當初對這個孫媳婦是不滿意的,拗不過孫子,不得不娶。
非是忌諱她的身份,而是質疑一個經歷過最恐怖黑暗人性的小姑娘,在長達十年的鮮血浸淫與陰謀腐蝕下,究竟還能殘留多少待人的真心。
直到后來出了阿璇的事,再后來,為母者將幾個曾孫教養得那般優秀……倒是孫子對了,做爺爺的多慮了。
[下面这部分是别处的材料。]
/-
Copyright (c) 2026 the pub-hodgecm-mathlib formalisation cell (harness21).  Prover seat hodgecm-mathlib-LH4-p09 (g3), req620 Track A «(D-RAM) FOUR-FRAME» squad
(unit U3_Laws, κ-STAGE B brick κB-G «GLUED-STRATA κ-SOCKETS», dealer LH4-plan (g11) WORD #32 (3); letter `F0/P3c/LH4/LH4-p09/g3/LETTER-kappaBG-RHS.v1.LH4p09g3.md` §0,
LH4-p05 (g3) «=» 2026-09-04T01:37:11Z).  FILE κG-C1.  2026-09-04.
-/
import Summits.HodgeConjecture.HodgeConjecture.Theorems.F0P3cDyRamDiagonalKappaGluedClassForm         -- ★ κG-A1 p856611 (this seat): `kappaCount_mapGL_diagGLUnits`
import Summits.HodgeConjecture.HodgeConjecture.Theorems.F0P3cDyRamDiagonalGluedFootClasses            -- ★ F3a (LH4-p08 (g2)): `mapGL_latt_glued_eq_iff_kappa`
import Summits.HodgeConjecture.HodgeConjecture.Theorems.F0P3cDyRamDiagonalGluedTorusOrbits             -- ★ (iv-a) p855894 (LH4-p08 (g2)): orbit lemmas, dualisability criterion in `κ`
import Summits.HodgeConjecture.HodgeConjecture.Theorems.F0P3cDyRamDiagonalGluedStabiliserIndexFull    -- ★ (iv-b-idx) p856033: `ncard_unitTorus_orbit_latt_glued_eq`; brings ★ B5 (iii) FILE 2 (`stabiliserWeight_latt_glued_tube_eq`)
import Summits.HodgeConjecture.HodgeConjecture.Theorems.F0P3cDyRamDiagonalGluedStability              -- ★ B5 (ii) p855795 (LH4-p10 (g2)): `mapGL_latt_hnf_glued_eq_of_depths`
import Summits.HodgeConjecture.HodgeConjecture.Theorems.F0P3cDyRamDiagonalPairReindex                 -- ★ (O2a) p855745 (LH4-p04 (g2)): `mapGL_mapGL_diagGLUnits_eq_iff` (T-stability is constant along torus orbits)
import Summits.HodgeConjecture.HodgeConjecture.Theorems.F0P3cDyRamDiagonalStratumTools                 -- ★ (LH4-p13 (g2)): `finsum_mem_eq_ncard_mul`, `stabiliserWeight_mapGL_diagGLUnits`
import Mathlib.Data.Set.Card.Arithmetic
import HarnessLib
/-
Copyright (c) 2026 the pub-hodgecm-mathlib formalisation cell (harness21).  Prover seat hodgecm-mathlib-K2E1-p08 (g4), Track B ∕ K2-LIT, h413 =
`stmt-HodgeConjecture-24833`, line `K2_E1_TraceFormulaBeta`, campaign «RES-RANK-ONE»; DEAL «(H4-a) ELIMINATION» of the dealer K2E1-plan (g2) 2026-09-04T03:26:16Z, FILE I
(generic functional analysis): test functions CENTRALISED over a compact group `K → G`, their integrated operators commute with `π(K)`, and `K`-central approximate identities.
-/
import Summits.HodgeConjecture.HodgeConjecture.Theorems.K2E1TwistIntegratedOperator        -- ★ p856770 (K2E1-p08 g3): `comp_integratedOperator_of_conj_intertwining` (conj-equivariant transport of `π(f)`)
import Literature.MeasureTheory.Group.HaarRightInvariantCompactSubgroup                    -- ★ `map_mul_right_eq_self_of_mem_isCompact` (left Haar is right-invariant under a compact subgroup)
import Literature.NumberTheory.Automorphic.IntegratedOperatorDiscreteness                  -- ★ `exists_dirac_function` (non-negative bumps of positive mass in any unit neighbourhood)
import HarnessLib

/-!
# K2·E1 — `K2E1CentralTestFunctions`: `K`-CENTRAL TEST FUNCTIONS — centralisation `η ↦ η^K`, `π(ιk) ∘ π(η^K) = π(η^K) ∘ π(ιk)`, and `K`-central approximate identities
# (campaign «RES-RANK-ONE», (H4-a) elimination, file I: generic)

Track B ∕ K2-LIT, crux h413 = `stmt-HodgeConjecture-24833`, route of record `HCCMUnconditional`; cell `hodgecm-mathlib`, squad K2, ENGINE E1.  Prover seat `hodgecm-mathlib-K2E1-p08`
(g4); DEAL «(H4-a) ELIMINATION» of the dealer K2E1-plan (g2) 2026-09-04T03:26:16Z (drop the regularity input `hreg` of ★ p857039 `finiteDimensional_of_reg_exp` by smoothing with
`K`-central test functions), FILE I = the generic functional analysis.  THEOREMS ONLY (no `def`, no `instance`, no notation, no named-fact hypothesis, no `sorry`); lane
`--supports stmt-HodgeConjecture-24833 --as helper` (count-neutral).  Closes no socket.

SETTING.  `G` a second countable locally compact Hausdorff group with a (left) Haar measure `ν`; `K` a compact group with a continuous homomorphism `ι : K →* G` (print:
`K = K_∞K_f ≤ G(𝔸)`); `π` a unitary strongly continuous representation of `G` on a Hilbert space (★ `ContRepresentation.integratedOperator`, `π(f) = ∫ f(g)π(g) dν`).

WHAT.
* §1 CONJUGATION BY `ι(K)` PRESERVES `ν`: `measurePreserving_conj` (`g ↦ ιk·g·(ιk)⁻¹`) and `measurePreserving_conj_inv` (`g ↦ (ιk)⁻¹·g·ιk`) — left invariance + ★
  `map_mul_right_eq_self_of_mem_isCompact` at the compact subgroup `ι(K)` (the modular function is trivial on compact subgroups [Folland1995, Prop. 2.27]).
* §2 CENTRALISATION `exists_centralisation`: for `η ∈ C_c(G, ℂ)` and a Haar measure `μ_K` on `K` there is `η^K ∈ C_c(G, ℂ)` with `η^K(g) = ∫_K η((ιk)⁻¹ g ιk) dμ_K(k)` (continuity:
  Mathlib `continuous_parametric_integral_of_continuous`; support `⊆ ι(K)·tsupport η·ι(K)⁻¹`, compact); it is `K`-CENTRAL, `η^K(ιk·g·(ιk)⁻¹) = η^K(g)` (left invariance of
  `μ_K`); `re_im_centralisation` (real non-negative `η` gives real non-negative `η^K`); `integral_re_centralisation` (`∫_G re η^K dν = μ_K(K) · ∫_G re η dν`, Fubini + §1).
* §3 COMMUTATION `comp_integratedOperator_of_central`: for `K`-central `f`, **`π(ιk) ∘ π(f) = π(f) ∘ π(ιk)`** (★ `comp_integratedOperator_of_conj_intertwining` with `θ =` conjugation, §1).
* §4 `K`-CENTRAL APPROXIMATE IDENTITIES: `exists_nhds_forall_conj_mem` (tube lemma: `U ∋ 1` with `ιk·U·(ιk)⁻¹ ⊆ V` for all `k`), `exists_central_dirac` (a `K`-central real
  non-negative `f ∈ C_c` of `ν`-mass `1` supported in a given `V ∋ 1`: centralise a ★ `exists_dirac_function` bump supported in `U` and normalise), and
  `norm_integratedOperator_apply_sub_self_le` (the Dirac estimate `‖π(f)v − v‖ ≤ δ` for real non-negative `f` of mass `1` supported where `‖π(g)v − v‖ ≤ δ` — the generic twin of
  ★ `QuaternionUnitsMultiplicityOneOfTestFamily.norm_integratedOperator_apply_sub_le_of_integral_eq_one`, whose module is outside the built library) and
  **`exists_central_norm_integratedOperator_apply_sub_le`**: for every vector `v` and `ε > 0` a `K`-central `f ∈ C_c(G)` with `‖π(f)v − v‖ ≤ ε`.
FILE II (`K2E1ResidualAdmissibleOfExponentsSmooth`) applies this to `π = R|_{L²_res}`: `π(f)` for `K`-central `f` preserves every `K`-isotypic part (★ `map_homRangeSum_le_of_commute`), its
values have continuous representatives (★ `toLp_orbitalSmoothing_eq`), and §4 makes them dense — so ★ p857039's `hreg` is automatic and 5Res ∕ 12R3 read «⟸ (H4-b) exponent finiteness» alone.
HONEST LABEL: HC_CM is proved only modulo the 7 printed citations (2 remaining named inputs: hLiu418 = `stmt-HodgeConjecture-24832`, h413 = `stmt-HodgeConjecture-24833`) until rung 0
closes; this file is generic functional analysis, asserts no named fact and closes no socket.
References: [Folland1995] G. B. Folland, *A Course in Abstract Harmonic Analysis* (1995), Prop. 2.27, Cor. 2.28, Prop. 2.42, §3.1 · [DeitmarEchterhoff2014] A. Deitmar, S. Echterhoff,
*Principles of Harmonic Analysis*, 2nd ed. (2014), Lemma 1.6.5, Lemma 6.2.2, Lemma 9.2.7 · [HarishChandra1968] Harish-Chandra, LNM 62 (1968), Lemma «φ = φ ∗ α» (the role of
`K`-central approximate identities) · [BorelJacquet1979] §4.3.
-/

set_option autoImplicit false
-- the mandated namespace repeats the single-problem summit's segment (`HodgeConjecture.HodgeConjecture`)
set_option linter.dupNamespace false

noncomputable section

open MeasureTheory Measure Filter Topology Set CompactlySupported Function
open scoped ENNReal NNReal Pointwise
open Literature.NumberTheory.Automorphic
open Literature.MeasureTheory.Group (map_mul_right_eq_self_of_mem_isCompact)
open Summit.HodgeConjecture.HodgeConjecture.Cruxes.H413.K2E1TwistIntegratedOperator (comp_integratedOperator_of_conj_intertwining)

namespace Summit.HodgeConjecture.HodgeConjecture.Cruxes.H413.K2E1CentralTestFunctions

variable {G : Type*} [Group G] [TopologicalSpace G] [IsTopologicalGroup G] [LocallyCompactSpace G] [SecondCountableTopology G] [T2Space G]
  [MeasurableSpace G] [BorelSpace G] (ν : Measure G) [ν.IsHaarMeasure]
  {K : Type*} [Group K] [TopologicalSpace K] [CompactSpace K] {ι : K →* G}

/-! ## §1 Conjugation by `ι(K)` preserves the Haar measure of `G` -/

omit [IsTopologicalGroup G] [LocallyCompactSpace G] [SecondCountableTopology G] [T2Space G] [MeasurableSpace G] [BorelSpace G] in
/-- `ι(K)` is a compact subgroup of `G`. [folklore] -/
theorem isCompact_coe_range (hι : Continuous ι) : IsCompact ((ι.range : Subgroup G) : Set G) := by
  rw [MonoidHom.coe_range]
  exact isCompact_range hι

/-- Right multiplication by `ι k` preserves the (left) Haar measure `ν` (★ `map_mul_right_eq_self_of_mem_isCompact`: the modular function is trivial on the compact subgroup `ι(K)`).
[cite: Folland1995, Prop. 2.27 and Cor. 2.28] -/
theorem measurePreserving_mul_right_of_compact (hι : Continuous ι) (k : K) : MeasurePreserving (fun g : G => g * ι k) ν ν :=
  ⟨measurable_mul_const _, map_mul_right_eq_self_of_mem_isCompact ν ι.range (isCompact_coe_range hι) ⟨k, rfl⟩⟩

/-- **Conjugation `g ↦ ιk·g·(ιk)⁻¹` preserves `ν`.** [cite: Folland1995, Prop. 2.27 and Cor. 2.28] -/
theorem measurePreserving_conj (hι : Continuous ι) (k : K) : MeasurePreserving (fun g : G => ι k * g * (ι k)⁻¹) ν ν := by
  have h1 : MeasurePreserving (fun g : G => ι k * g) ν ν := measurePreserving_mul_left ν (ι k)
  have h2 : MeasurePreserving (fun g : G => g * ι k⁻¹) ν ν := measurePreserving_mul_right_of_compact ν hι k⁻¹
  have h := h2.comp h1
  rwa [map_inv] at h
世人皆言四小姐嫁得良人,大不幸中萬幸。其實是常家得了便宜——可惜了那金家!
常居彥雖說開了竅,到底是愛玩愛鬧的孩子,天將黑,才帶了一身草泥沖奔回來。
照例要先汲水澆花的。
常奇去年送了他一只鸚鵡,也是他自己在喂養著。
“娘,我想明天換只瓢澆水。”飯吃一半,常居彥戳著碗底說道。
竟然有些緊張!
上巳節娘在樂游原上說的那番話讓他意外又驚喜——娘是很聰明的人,做什么都又快又好,他沒想到自己在娘眼中竟然是個這么了不起的小孩。就更不能讓娘失望了!
今天的話,他打了好多遍腹稿,還翻書學了新詞。
“行啊。”穆典可笑著應,渾沒將此事放在心上的樣子,給居彥夾了一塊他夠不著的醋烹鵝,“念書辛苦,你多吃點。書房里整一百只瓢呢,都是你做的,隨你換。”
“娘,我知道逃學錯了。”常居彥認真說道。
穆典可樂了。打從小家伙上學堂,哪回認錯不是上下唇一碰,走個過場。現在不逃學了,倒是認認真真地檢討起來了。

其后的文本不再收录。